The results are fairly conclusive. The Academic data
clearly confirms that some topics present a deeper knowledge and
level of understanding, while others are more based on isolated bits
of knowledge. The Math and French questions from the Academic quiz
can be easily separated by most of our algorithms, with accuracy greater
than 85%. Even when the number of "students" in the dataset is
reduced to normal class sizes of 20 to 30, there is sufficient
structure in the Math and French data to separate out these two
subjects. In the whole four-topic data, there is more noise, but the
results are still significantly better than random chance. Depending
on the algorithm utilized for the grouping, precision remains in the
50-60% range.
In contrast, the data from the Trivia test behaves poorly. Success in
answering trivia questions does not require deep knowledge of the
topic, but isolated fact retrieval. The trivia data, even with nearly
500 "students" in the dataset, is effectively inseparable, producing
results that are no better than random chance with most algorithms.

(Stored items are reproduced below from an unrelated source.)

import Literature.Topology.FourManifolds.GluingUniqueness
import Literature.Topology.FourManifolds.GluingConstruction
import HarnessLib

/-!
# Descending maps to a glued space

The universal property of the glued space `A ∪_glue B` (`SmoothGlueData.Glued`,
`GluingConstruction.lean`): a pair of maps `F_A : A → Z`, `F_B : B → Z` compatible with the
identification `a ∼ glue a` descends to `A ∪_glue B → Z`, and the descended map is smooth at
`inl a` (resp. `inr b`) as soon as `F_A` (resp. `F_B`) is smooth at `a` (resp. `b`) — the local
form of the tree's `IsOpenGluing.contMDiff_of_comp_eq` (`contMDiffAt_of_comp_isImmersionAt`,
Kosinski VI.1). Needed to write maps *out of* the glued mapping tori and surgered manifolds of the
shear model that are smooth only off a closed set (the branched regluing twists in the model
computation of R. Gompf, *More Cappell–Shaneson spheres are standard*, Algebr. Geom. Topol. 10
(2010), Lemma 2.2).

* `Literature.Topology.FourManifolds.SmoothGlueData.desc`, `desc_inl`, `desc_inr`,
  `contMDiffAt_desc_inl`, `contMDiffAt_desc_inr`, `contMDiff_desc`.

Everything is proved; no named facts.

## References

* A. Kosinski, *Differential Manifolds*, Academic Press (1993), Ch. VI §1. [Kosinski1993]
* R. E. Gompf, *More Cappell–Shaneson spheres are standard*, Algebr. Geom. Topol. 10 (2010)
  1665–1681, Lemma 2.2. [GompfAGT2010]
-/

noncomputable section

open scoped Manifold ContDiff Topology
open Set Function

namespace Literature.Topology.FourManifolds

namespace SmoothGlueData

universe uA uB

variable {E_A H_A : Type*} [NormedAddCommGroup E_A] [NormedSpace ℝ E_A] [TopologicalSpace H_A]
  {E_B H_B : Type*} [NormedAddCommGroup E_B] [NormedSpace ℝ E_B] [TopologicalSpace H_B]
  {I_A : ModelWithCorners ℝ E_A H_A} {I_B : ModelWithCorners ℝ E_B H_B}
  {A : Type uA} [TopologicalSpace A] [ChartedSpace H_A A]
  {B : Type uB} [TopologicalSpace B] [ChartedSpace H_B B]
  {E_P : Type*} [NormedAddCommGroup E_P] [NormedSpace ℝ E_P]
  (d : SmoothGlueData I_A I_B A B E_P) {Z : Type*}

/-- **Descending a compatible pair of maps to the glued space.** [cite: Kosinski1993, Ch. VI §1] -/
def desc (FA : A → Z) (FB : B → Z) (h : ∀ a, a ∈ d.glue.source → FA a = FB (d.glue a)) : d.Glued → Z :=
  Quotient.lift (Sum.elim FA FB) (by
    rintro (a | b) (a' | b') hr
    · change a = a' at hr; subst hr; rfl
    · change a ∈ d.glue.source ∧ d.glue a = b' at hr
      show FA a = FB b'
      rw [h a hr.1, hr.2]
    · change a' ∈ d.glue.source ∧ d.glue a' = b at hr
      show FB b = FA a'
      rw [h a' hr.1, hr.2]
    · change b = b' at hr; subst hr; rfl)

variable {FA : A → Z} {FB : B → Z} (h : ∀ a, a ∈ d.glue.source → FA a = FB (d.glue a))

/-- The descended map on the first piece. [folklore] -/
@[simp] theorem desc_inl (a : A) : d.desc FA FB h (d.inl a) = FA a := rfl

/-- The descended map on the second piece. [folklore] -/
@[simp] theorem desc_inr (b : B) : d.desc FA FB h (d.inr b) = FB b := rfl

section Smooth

variable [I_A.Boundaryless] [I_B.Boundaryless] [IsManifold I_A ∞ A] [IsManifold I_B ∞ B]
  {E_Z H_Z : Type*} [NormedAddCommGroup E_Z] [NormedSpace ℝ E_Z] [TopologicalSpace H_Z]
  {I_Z : ModelWithCorners ℝ E_Z H_Z} [TopologicalSpace Z] [ChartedSpace H_Z Z]

/-- **Smoothness of the descended map at a point of the first piece** from smoothness of `F_A`
there (the first piece is an open smooth embedding). [cite: Kosinski1993, Ch. VI §1, proof of Thm (1.1)] -/
theorem contMDiffAt_desc_inl [IsManifold I_Z ∞ Z] {a : A} (ha : ContMDiffAt I_A I_Z ∞ FA a) :
    ContMDiffAt 𝓘(ℝ, E_P) I_Z ∞ (d.desc FA FB h) (d.inl a) :=
  contMDiffAt_of_comp_isImmersionAt (d.isSmoothEmbedding_inl.isImmersion.isImmersionAt a)
    d.isOpenMap_inl ha (d.desc_inl h)

/-- **Smoothness of the descended map at a point of the second piece.** [cite: Kosinski1993, Ch. VI §1, proof of Thm (1.1)] -/
theorem contMDiffAt_desc_inr [IsManifold I_Z ∞ Z] {b : B} (hb : ContMDiffAt I_B I_Z ∞ FB b) :
    ContMDiffAt 𝓘(ℝ, E_P) I_Z ∞ (d.desc FA FB h) (d.inr b) :=
  contMDiffAt_of_comp_isImmersionAt (d.isSmoothEmbedding_inr.isImmersion.isImmersionAt b)
    d.isOpenMap_inr hb (d.desc_inr h)

/-- Global smoothness of the descended map from smoothness of both pieces. [folklore] -/
theorem contMDiff_desc [IsManifold I_Z ∞ Z] (hA : ContMDiff I_A I_Z ∞ FA) (hB : ContMDiff I_B I_Z ∞ FB) :
    ContMDiff 𝓘(ℝ, E_P) I_Z ∞ (d.desc FA FB h) := by
  intro p
  rcases d.exists_inl_or_inr p with ⟨a, rfl⟩ | ⟨b, rfl⟩
  · exact d.contMDiffAt_desc_inl h (hA a)
  · exact d.contMDiffAt_desc_inr h (hB b)

end Smooth

/-- **Values determine the descended map**: any `G` with `G ∘ inl = F_A`, `G ∘ inr = F_B` is
`desc`. [folklore] -/
theorem eq_desc {G : d.Glued → Z} (hGA : ∀ a, G (d.inl a) = FA a) (hGB : ∀ b, G (d.inr b) = FB b) :
    G = d.desc FA FB h := by
  funext p
  rcases d.exists_inl_or_inr p with ⟨a, rfl⟩ | ⟨b, rfl⟩
  · rw [hGA, desc_inl]
  · rw [hGB, desc_inr]

end SmoothGlueData

end Literature.Topology.FourManifolds
/-! ### The polynomial Möbius operator `p ↦ (1 + u s)^E · p (s / (1 + u s))` -/

/-- `mob u E p = ∑ᵢ pᵢ sⁱ (1 + u s)^{E-i}` (= `(1 + u s)^E · p(s/(1+us))` when `natDegree p ≤ E`). -/
noncomputable def mob (u : ℂ) (E : ℕ) (p : ℂ[X]) : ℂ[X] :=
  ∑ i ∈ Finset.range (E + 1), Polynomial.C (p.coeff i) * Polynomial.X ^ i * (1 + Polynomial.C u * Polynomial.X) ^ (E - i)

/-- `mob_eval_zero` — helper of this port (see the module docstring for its role). (docstring added in the port) -/
theorem mob_eval_zero (u : ℂ) (E : ℕ) (p : ℂ[X]) : (mob u E p).eval 0 = p.eval 0 := by
  rw [mob, Polynomial.eval_finsetSum, Finset.sum_eq_single 0]
  · simp [Polynomial.coeff_zero_eq_eval_zero]
  · intro i _ hi
    simp [zero_pow hi]
  · intro h; exact absurd (Finset.mem_range.mpr (Nat.succ_pos E)) h

/-- `mob_eval` — helper of this port (see the module docstring for its role). (docstring added in the port) -/
theorem mob_eval (u : ℂ) {E : ℕ} {p : ℂ[X]} (hp : p.natDegree ≤ E) {t : ℂ} (ht : 1 + u * t ≠ 0) :
    (mob u E p).eval t = (1 + u * t) ^ E * p.eval (t / (1 + u * t)) := by
  rw [mob, Polynomial.eval_finsetSum, Polynomial.eval_eq_sum_range' (lt_of_le_of_lt hp (Nat.lt_succ_self E)) (t / (1 + u * t)),
    Finset.mul_sum]
  refine Finset.sum_congr rfl fun i hi => ?_
  have hiE : i ≤ E := Nat.lt_succ_iff.mp (Finset.mem_range.mp hi)
  simp only [Polynomial.eval_mul, Polynomial.eval_C, Polynomial.eval_pow, Polynomial.eval_X, Polynomial.eval_add,
    Polynomial.eval_one]
  rw [div_pow, ← pow_sub_mul_pow (1 + u * t) hiE]
  field_simp

/-- Componentwise Möbius operator on polynomial vectors. -/
noncomputable def mobv (u : ℂ) (E : ℕ) (w : ι → ℂ[X]) : ι → ℂ[X] := fun e => mob u E (w e)

omit [Fintype ι] [DecidableEq ι] in
/-- `ev_zero_mobv` — helper of this port (see the module docstring for its role). (docstring added in the port) -/
theorem ev_zero_mobv (u : ℂ) (E : ℕ) (w : ι → ℂ[X]) : ev 0 (mobv u E w) = ev 0 w := by
  funext e; simp [mobv, mob_eval_zero]

omit [Fintype ι] [DecidableEq ι] in
/-- `ev_mobv` — helper of this port (see the module docstring for its role). (docstring added in the port) -/
theorem ev_mobv (u : ℂ) {E : ℕ} {w : ι → ℂ[X]} (hw : ∀ e, (w e).natDegree ≤ E) {t : ℂ} (ht : 1 + u * t ≠ 0) :
    ev t (mobv u E w) = (1 + u * t) ^ E • ev (t / (1 + u * t)) w := by
  funext e; simp [mobv, mob_eval u (hw e) ht]

/-! ### Finite exponentials of a nilpotent matrix -/

/-- `exp (x A) = ∑_{i<N} xⁱ Aⁱ / i!` once `A ^ N = 0` (as in `Literature.NumberTheory.Automorphic.NilpotentExpRootHom`). -/
theorem exp_smul_eq_sum' {A : Matrix ι ι ℂ} {N : ℕ} (hN : A ^ N = 0) (x : ℂ) :
    IsNilpotent.exp (x • A) = ∑ i ∈ Finset.range N, x ^ i • (((i ! : ℂ))⁻¹ • A ^ i) := by
  rw [IsNilpotent.exp_eq_sum (k := N) (by rw [smul_pow, hN, smul_zero])]
  refine Finset.sum_congr rfl fun i _ => ?_
  rw [smul_pow, smul_comm, ← algebraMap_smul ℂ ((i ! : ℚ)⁻¹), map_inv₀, map_natCast]

/-- `exp_smul_mul_exp_smul` — helper of this port (see the module docstring for its role). (docstring added in the port) -/
theorem exp_smul_mul_exp_smul {A : Matrix ι ι ℂ} (hA : IsNilpotent A) (a b : ℂ) :
    IsNilpotent.exp (a • A) * IsNilpotent.exp (b • A) = IsNilpotent.exp ((a + b) • A) := by
  rw [add_smul]
  exact (IsNilpotent.exp_add_of_commute (((Commute.refl A).smul_left _).smul_right _) (hA.smul _) (hA.smul _)).symm

/-! ### The polynomial family `Φ = s^D · exp (A / s)` -/

/-- `Φm A D = ∑_{j ≤ D} (s^{D-j} / j!) · A^j`, a matrix over `ℂ[s]`. -/
noncomputable def Φm (A : Matrix ι ι ℂ) (D : ℕ) : Matrix ι ι ℂ[X] :=
  ∑ j ∈ Finset.range (D + 1), (Polynomial.C (((j ! : ℂ))⁻¹) * Polynomial.X ^ (D - j)) • (A.map Polynomial.C) ^ j

omit [DecidableEq ι] in
/-- `ev_mulVec` — helper of this port (see the module docstring for its role). (docstring added in the port) -/
theorem ev_mulVec (t : ℂ) (M : Matrix ι ι ℂ[X]) (q : ι → ℂ[X]) : ev t (M *ᵥ q) = (M.map (Polynomial.eval t)) *ᵥ ev t q := by
  funext i
  exact (RingHom.map_mulVec (Polynomial.evalRingHom t) M q i :)

/-- `map_pow_eval` — helper of this port (see the module docstring for its role). (docstring added in the port) -/
theorem map_pow_eval (A : Matrix ι ι ℂ) (t : ℂ) (j : ℕ) : ((A.map Polynomial.C) ^ j).map (Polynomial.eval t) = A ^ j := by
  have h := Matrix.map_pow (A.map Polynomial.C) (Polynomial.evalRingHom t) j
  rw [Polynomial.coe_evalRingHom] at h
  rw [h, Matrix.map_map]
  have : (Polynomial.eval t ∘ Polynomial.C : ℂ → ℂ) = id := funext fun c => Polynomial.eval_C
  rw [this, Matrix.map_id]

omit [Fintype ι] [DecidableEq ι] in
/-- `map_C_map_eval` — helper of this port (see the module docstring for its role). (docstring added in the port) -/
theorem map_C_map_eval (B : Matrix ι ι ℂ) (t : ℂ) : (B.map (Polynomial.C : ℂ → ℂ[X])).map (Polynomial.eval t) = B := by
  rw [Matrix.map_map]
  have : (Polynomial.eval t ∘ Polynomial.C : ℂ → ℂ) = id := funext fun c => Polynomial.eval_C
  rw [this, Matrix.map_id]

/-- `ev_Φm_mulVec` — helper of this port (see the module docstring for its role). (docstring added in the port) -/
theorem ev_Φm_mulVec {A : Matrix ι ι ℂ} {D : ℕ} (hA : A ^ (D + 1) = 0) {t : ℂ} (ht : t ≠ 0) (q : ι → ℂ[X]) :
    ev t (Φm A D *ᵥ q) = t ^ D • (IsNilpotent.exp (t⁻¹ • A) *ᵥ ev t q) := by
  rw [ev_mulVec, ← Matrix.smul_mulVec]
  congr 1
  rw [exp_smul_eq_sum' hA, Finset.smul_sum]
  refine Matrix.ext fun i k => ?_
  rw [Matrix.map_apply, Φm, Matrix.sum_apply, Polynomial.eval_finsetSum, Matrix.sum_apply]
  refine Finset.sum_congr rfl fun j hj => ?_
  have hjD : j ≤ D := Nat.lt_succ_iff.mp (Finset.mem_range.mp hj)
  have hpow := congrFun (congrFun (map_pow_eval A t j) i) k
  rw [Matrix.map_apply] at hpow
  rw [Matrix.smul_apply, smul_eq_mul, Polynomial.eval_mul, hpow, Matrix.smul_apply, Matrix.smul_apply, Matrix.smul_apply,
    smul_eq_mul, smul_eq_mul, smul_eq_mul, Polynomial.eval_mul, Polynomial.eval_C, Polynomial.eval_pow, Polynomial.eval_X,
    pow_sub₀ _ ht hjD, inv_pow]
  ring

/-- `Φ` is injective on polynomial vectors. -/
theorem Φm_mulVec_injective {A : Matrix ι ι ℂ} {D : ℕ} (hA : A ^ (D + 1) = 0) {q : ι → ℂ[X]} (hq : Φm A D *ᵥ q = 0) :
    q = 0 := by
  classical
  by_contra hne
  set Ap : Matrix ι ι ℂ[X] := A.map Polynomial.C with hAp
  have hAp0 : Ap ^ (D + 1) = 0 := by
    rw [hAp, ← Matrix.map_pow, hA]
    ext i j; simp
  let S : Finset ℕ := (Finset.range (D + 1)).filter fun j => (Ap ^ j) *ᵥ q ≠ 0
  have h0S : 0 ∈ S := Finset.mem_filter.mpr ⟨Finset.mem_range.mpr (Nat.succ_pos D), by simpa using hne⟩
  have hS : S.Nonempty := ⟨0, h0S⟩
  set a := S.max' hS with ha_def
  have haS := Finset.max'_mem S hS
  have ha : (Ap ^ a) *ᵥ q ≠ 0 := (Finset.mem_filter.mp haS).2
  have hgt : ∀ j, a < j → (Ap ^ j) *ᵥ q = 0 := by
    intro j hj
    by_cases hjD : j ≤ D
    · by_contra h
      have hjS : j ∈ S := Finset.mem_filter.mpr ⟨Finset.mem_range.mpr (Nat.lt_succ_of_le hjD), h⟩
      exact absurd (S.le_max' j hjS) (not_le.mpr hj)
    · push Not at hjD
      rw [← pow_sub_mul_pow Ap (Nat.succ_le_of_lt hjD), hAp0, mul_zero, Matrix.zero_mulVec]
  have h1 : (Ap ^ a) *ᵥ (Φm A D *ᵥ q) = 0 := by rw [hq, Matrix.mulVec_zero]
  rw [Matrix.mulVec_mulVec, Φm, Finset.mul_sum, Matrix.sum_mulVec, Finset.sum_eq_single 0] at h1
  · rw [Matrix.mul_smul, pow_zero, mul_one, Matrix.smul_mulVec, smul_eq_zero] at h1
    rcases h1 with h1 | h1
    · simp at h1
    · exact ha h1
  · intro j _ hj0
    rw [Matrix.mul_smul, ← pow_add, Matrix.smul_mulVec, hgt (a + j) (Nat.lt_add_of_pos_right (Nat.pos_of_ne_zero hj0)),
      smul_zero]
  · intro h; exact absurd (Finset.mem_range.mpr (Nat.succ_pos D)) h

/-! ### The algebraic family `N = Φ (K[s])` -/

variable (K : Submodule ℂ (ι → ℂ))

/-- Constant polynomial vectors on a basis of `K`. -/
noncomputable def κ (i : Fin (Module.finrank ℂ K)) : ι → ℂ[X] := fun e => Polynomial.C (((Module.finBasis ℂ K) i : ι → ℂ) e)

/-- `K[s]`: the `ℂ[s]`-span of `K`. -/
noncomputable def Kpoly : Submodule ℂ[X] (ι → ℂ[X]) := Submodule.span ℂ[X] (Set.range (κ K))

omit [DecidableEq ι] in
/-- `ev_κ` — helper of this port (see the module docstring for its role). (docstring added in the port) -/
theorem ev_κ (t : ℂ) (i : Fin (Module.finrank ℂ K)) : ev t (κ K i) = ((Module.finBasis ℂ K) i : ι → ℂ) := by
  funext e; simp [κ]

omit [Fintype ι] [DecidableEq ι] in
/-- `ev_zero'` — helper of this port (see the module docstring for its role). (docstring added in the port) -/
theorem ev_zero' (t : ℂ) : ev t (0 : ι → ℂ[X]) = 0 := by
  funext e; simp

omit [DecidableEq ι] in
/-- `linearIndependent_κ` — helper of this port (see the module docstring for its role). (docstring added in the port) -/
theorem linearIndependent_κ : LinearIndependent ℂ[X] (κ K) := by
  rw [Fintype.linearIndependent_iff]
  intro g hg i
  apply Polynomial.funext
  intro t
  have h := congrArg (ev t) hg
  rw [ev_sum, ev_zero'] at h
  simp only [ev_smul_poly, ev_κ] at h
  have hb : LinearIndependent ℂ (fun i => ((Module.finBasis ℂ K) i : ι → ℂ)) :=
    (Module.finBasis ℂ K).linearIndependent.map' K.subtype (Submodule.ker_subtype K)
  have := Fintype.linearIndependent_iff.mp hb (fun i => (g i).eval t) h i
  simpa using this
import Summits.CriticalPhenomena.Ising3DConformalLimit.Theses.UnitLightCone
import Summits.CriticalPhenomena.Ising3DConformalLimit.Theorems.HyperoctahedralRPTwoPointKernelOfLimit

/-!
# `UnitSpeedTwoPoint` (crux stmt-CriticalPhenomena-17167, route `UnitLightCone`): the Källén–Lehmann measure is
# never finite — the natural strengthening "∃ a FINITE unit-cone spectral measure" is refuted (negative-side
# support, refuter cdisprove seat)

* `no_finite_unitCone_measure_of_powerLaw` — model-blind: a measure `μ` on `ℝ² × ℝ` carried by `{ω ≥ ‖k‖}` with
  `∫ e^{-ω|t|} dμ = C t^{-2Δ}` for all `t > 0` (`C, Δ > 0`) is not finite (`∫ e^{-ωt} dμ ≤ μ(univ)` versus
  `C t^{-2Δ} → ∞` as `t → 0⁺`).
* `unitSpeedTwoPoint_measure_not_finite` — for every admissible limit `(ρ, Δ, S)` of the crux, EVERY measure
  realising its `e₂`-frame clause is infinite (the axis values are `t^{-2Δ} K(e₂)`, `K(e₂) > 0`, `Δ ≥ 1/2`, by the
  landed `HyperoctahedralRPTwoPoint.twoPointKernelOfLimit_proof`).

Moral for provers: the spectral measure to be produced is infinite but s-finite (it is `C₀ •` the cone pushforward
of `(2πΩ)⁻¹ d²k ⊗ ν`); no `IsFiniteMeasure` / `IsProbabilityMeasure` API applies, integrability of `e^{-ω|t|}`
holds only for `t ≠ 0`.  This file does NOT refute the crux.
-/

noncomputable section

namespace Summit.CriticalPhenomena.Ising3DConformalLimit.Theorems.UnitSpeedTwoPoint.Negative

open MeasureTheory
open Literature.Probability.LatticeModels

/-- **No FINITE cone measure represents a power law on the axis.** If `μ` is carried by `{ω ≥ ‖k‖}` and
`∫ e^{-ω|t|} dμ = C t^{-2Δ}` for `t > 0` (`C, Δ > 0`), then `μ` has infinite mass: `∫ e^{-ωt} dμ ≤ μ(univ)` while
`C t^{-2Δ} → ∞` as `t → 0⁺`.  (So the strengthening of `UnitSpeedTwoPoint` asking for a finite / probability
spectral measure is false for every admissible limit; provers must work with an infinite, s-finite `μ`.) [folklore] -/
theorem no_finite_unitCone_measure_of_powerLaw (μ : Measure (EuclideanSpace ℝ (Fin 2) × ℝ))
    (hμ : μ {p : EuclideanSpace ℝ (Fin 2) × ℝ | p.2 < ‖p.1‖} = 0) {C Δ : ℝ} (hC : 0 < C) (hΔ : 0 < Δ)
    (hrep : ∀ t : ℝ, 0 < t → C * t ^ (-(2 * Δ)) = ∫ p, Real.exp (-(p.2 * |t|)) ∂μ) :
    ¬ IsFiniteMeasure μ := by
  intro hfin
  have hae : ∀ᵐ p ∂μ, ‖p.1‖ ≤ p.2 := by
    have h0 := measure_eq_zero_iff_ae_notMem.1 hμ
    filter_upwards [h0] with p hp
    simpa [Set.mem_setOf_eq, not_lt] using hp
  set M : ℝ := μ.real Set.univ with hM
  have hbound : ∀ t : ℝ, 0 < t → C * t ^ (-(2 * Δ)) ≤ M := by
    intro t ht
    have hval : 0 < C * t ^ (-(2 * Δ)) := mul_pos hC (Real.rpow_pos_of_pos ht _)
    have hint : Integrable (fun p : EuclideanSpace ℝ (Fin 2) × ℝ => Real.exp (-(p.2 * |t|))) μ := by
      by_contra hni
      have h := hrep t ht
      rw [integral_undef hni] at h
      linarith
    rw [hrep t ht]
    calc ∫ p, Real.exp (-(p.2 * |t|)) ∂μ ≤ ∫ _p, (1 : ℝ) ∂μ := by
          apply integral_mono_ae hint (integrable_const 1)
          filter_upwards [hae] with p hp
          have hω : 0 ≤ p.2 := le_trans (norm_nonneg _) hp
          exact Real.exp_le_one_iff.2 (by nlinarith [abs_nonneg t])
      _ = M := by simp [hM]
  have hMC : 0 ≤ M / C := div_nonneg measureReal_nonneg hC.le
  set B : ℝ := M / C + 1 with hB
  have hBpos : 0 < B := by linarith
  set t : ℝ := B ^ (-(1 / (2 * Δ))) with ht
  have htpos : 0 < t := Real.rpow_pos_of_pos hBpos _
  have hpow : t ^ (-(2 * Δ)) = B := by
    rw [ht, ← Real.rpow_mul hBpos.le]
    have : (-(1 / (2 * Δ))) * (-(2 * Δ)) = 1 := by field_simp
    rw [this, Real.rpow_one]
  have h := hbound t htpos
  rw [hpow, hB, mul_add, mul_div_cancel₀ _ hC.ne', mul_one] at h
  linarith

/-- The axis point `0 e₀ + 0 e₁ + t e₂` is `t • (0 e₀ + 0 e₁ + 1 e₂)`. [folklore] -/
theorem axisPoint_zero_zero (t : ℝ) :
    (EuclideanSpace.single 0 0 + EuclideanSpace.single 1 0 + EuclideanSpace.single 2 t :
        EuclideanSpace ℝ (Fin 3)) =
      t • (EuclideanSpace.single 0 0 + EuclideanSpace.single 1 0 + EuclideanSpace.single 2 1 :
        EuclideanSpace ℝ (Fin 3)) := by
  ext i
  fin_cases i <;> simp

/-- **Crux-level corollary (uses the Ising input through the landed `twoPointKernelOfLimit_proof`): for every
admissible limit, EVERY measure realising the `e₂`-frame clause of `UnitSpeedTwoPoint` is infinite** — the
strengthened crux "∃ a finite unit-cone spectral measure" is false whenever the hypotheses are met.
[cite: GlimmJaffe1987, §6.2] -/
theorem unitSpeedTwoPoint_measure_not_finite {ρ : ℝ → ℝ} {Δ : ℝ} {S : CorrFamily 3}
    (hρ : ∀ δ ∈ Set.Ioc (0:ℝ) 1, 0 < ρ δ) (hlim : HasPointwiseScalingLimit (criticalCorr 3) ρ S)
    (hnd : IsNondegenerateTwoPoint S) (htr : IsTranslationInvariant S) (hsc : IsScaleCovariant Δ S)
    (μ : Measure (EuclideanSpace ℝ (Fin 2) × ℝ)) (hμ : μ {p : EuclideanSpace ℝ (Fin 2) × ℝ | p.2 < ‖p.1‖} = 0)
    (hrep : ∀ t a b : ℝ, t ≠ 0 → (fun x : EuclideanSpace ℝ (Fin 3) => S 2 ![0, x])
      (EuclideanSpace.single 0 a + EuclideanSpace.single 1 b + EuclideanSpace.single 2 t) =
        ∫ p, Real.cos (p.1 0 * a + p.1 1 * b) * Real.exp (-(p.2 * |t|)) ∂μ) :
    ¬ IsFiniteMeasure μ := by
  obtain ⟨⟨hΔ1, _⟩, _, hpos, hhom, _⟩ :=
    Summit.CriticalPhenomena.Ising3DConformalLimit.HyperoctahedralRPTwoPoint.twoPointKernelOfLimit_proof
      ρ Δ S hρ hlim hnd htr hsc
  set e : EuclideanSpace ℝ (Fin 3) :=
    EuclideanSpace.single 0 0 + EuclideanSpace.single 1 0 + EuclideanSpace.single 2 1 with he
  have he0 : e ≠ 0 := by
    intro h
    have h2 : e 2 = (1 : ℝ) := by simp [he]
    rw [h] at h2
    simp at h2
  refine no_finite_unitCone_measure_of_powerLaw μ hμ (hpos e he0) (by linarith) fun t ht => ?_
  have h := hrep t 0 0 ht.ne'
  simp only [mul_zero, add_zero, Real.cos_zero, one_mul] at h
  rw [← h, axisPoint_zero_zero t, hhom t ht, mul_comm]

end Summit.CriticalPhenomena.Ising3DConformalLimit.Theorems.UnitSpeedTwoPoint.Negative

end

On the trivia data, most candidate algorithms produce
worse-than-random results similar to the original class data.
Open Issues
The question that is raised by this work is concerning: Why does
actual class data behave like the trivia data? There are a number
of hypotheses for answering this question, including:
- Student knowledge in class, being tested on material only
recently learned, has not yet been integrated into the whole of their
learning.
- Topic is not the major factor in whether a student can answer a
question correctly.
- Topic only matters in situations where a topic was
unstudied/completely forgotten (like Math or French.)
- The trivia data is somehow a fluke.
With the exception of the final (unlikely) hypothesis, any of the
above are interesting outcomes. This experiment unfortunately appears
to confirm that the goal of a score-based algorithm for grouping
questions by topic is fundamentally infeasable.
Current Stage in my Program of Study
I am scheduled to defend my dissertation in the Spring of 2006.
What I Hope to Gain from participating in the Doctoral Consortium
I have attended the DC for the past two years. In both of those cases
I have come out of the day with a much stronger grasp of both the work
ahead of me as well as the importance of my work and relation between
what I am doing and the rest of the community. Working primarily in
isolation here at UCR, the DC is my major opportunity for seeing
firsthand what other doctoral students in the area are doing, as well
as networking with experts in the field. The Doctoral Consortium is
in many ways the highlight of my academic year. This year it will
come at the perfect time to adjust the focus and emphasis of my
dissertation results. As such, I am highly anxious to participate
again, one last time as a student.
Bibliographic References
- ABET - Accreditation Board for
Engineering and Technology
- Barnes, T. The Q-Matrix Method of Fault Tolerant Teaching in
Knowledge Assessment and Data Mining. PhD Thesis, North Carolina
State University. 2003.
- Gentle, J. E. "Singular Value Factorization." 3.2.7 in
Numerical Linear Algebra for Applications in Statistics. Berlin:
Springer-Verlag, pp 102-103, 1998.
- Lee, D., Seung H. S. Algorithm for
Non-Negative Matrix Factorization. In proceedings, Advances of
Neural Processing Systems v. 13, 2001.
- Ng, A., Jordan, M. On Spectral Clustering:
Analysis and an Algorithm. In proceedings, Advances of Neural
Processing Systems v. 13, 2001.
- Spearman, C. General Intelligence, Objectively Determined and
Measured. American Journal of Psychology, v. 15. pp 201-293. 1904.
- Winters, T., Payne, T. What Do Students
Know? In proceedings, First International Computing Education
Research Workshop (ICER05).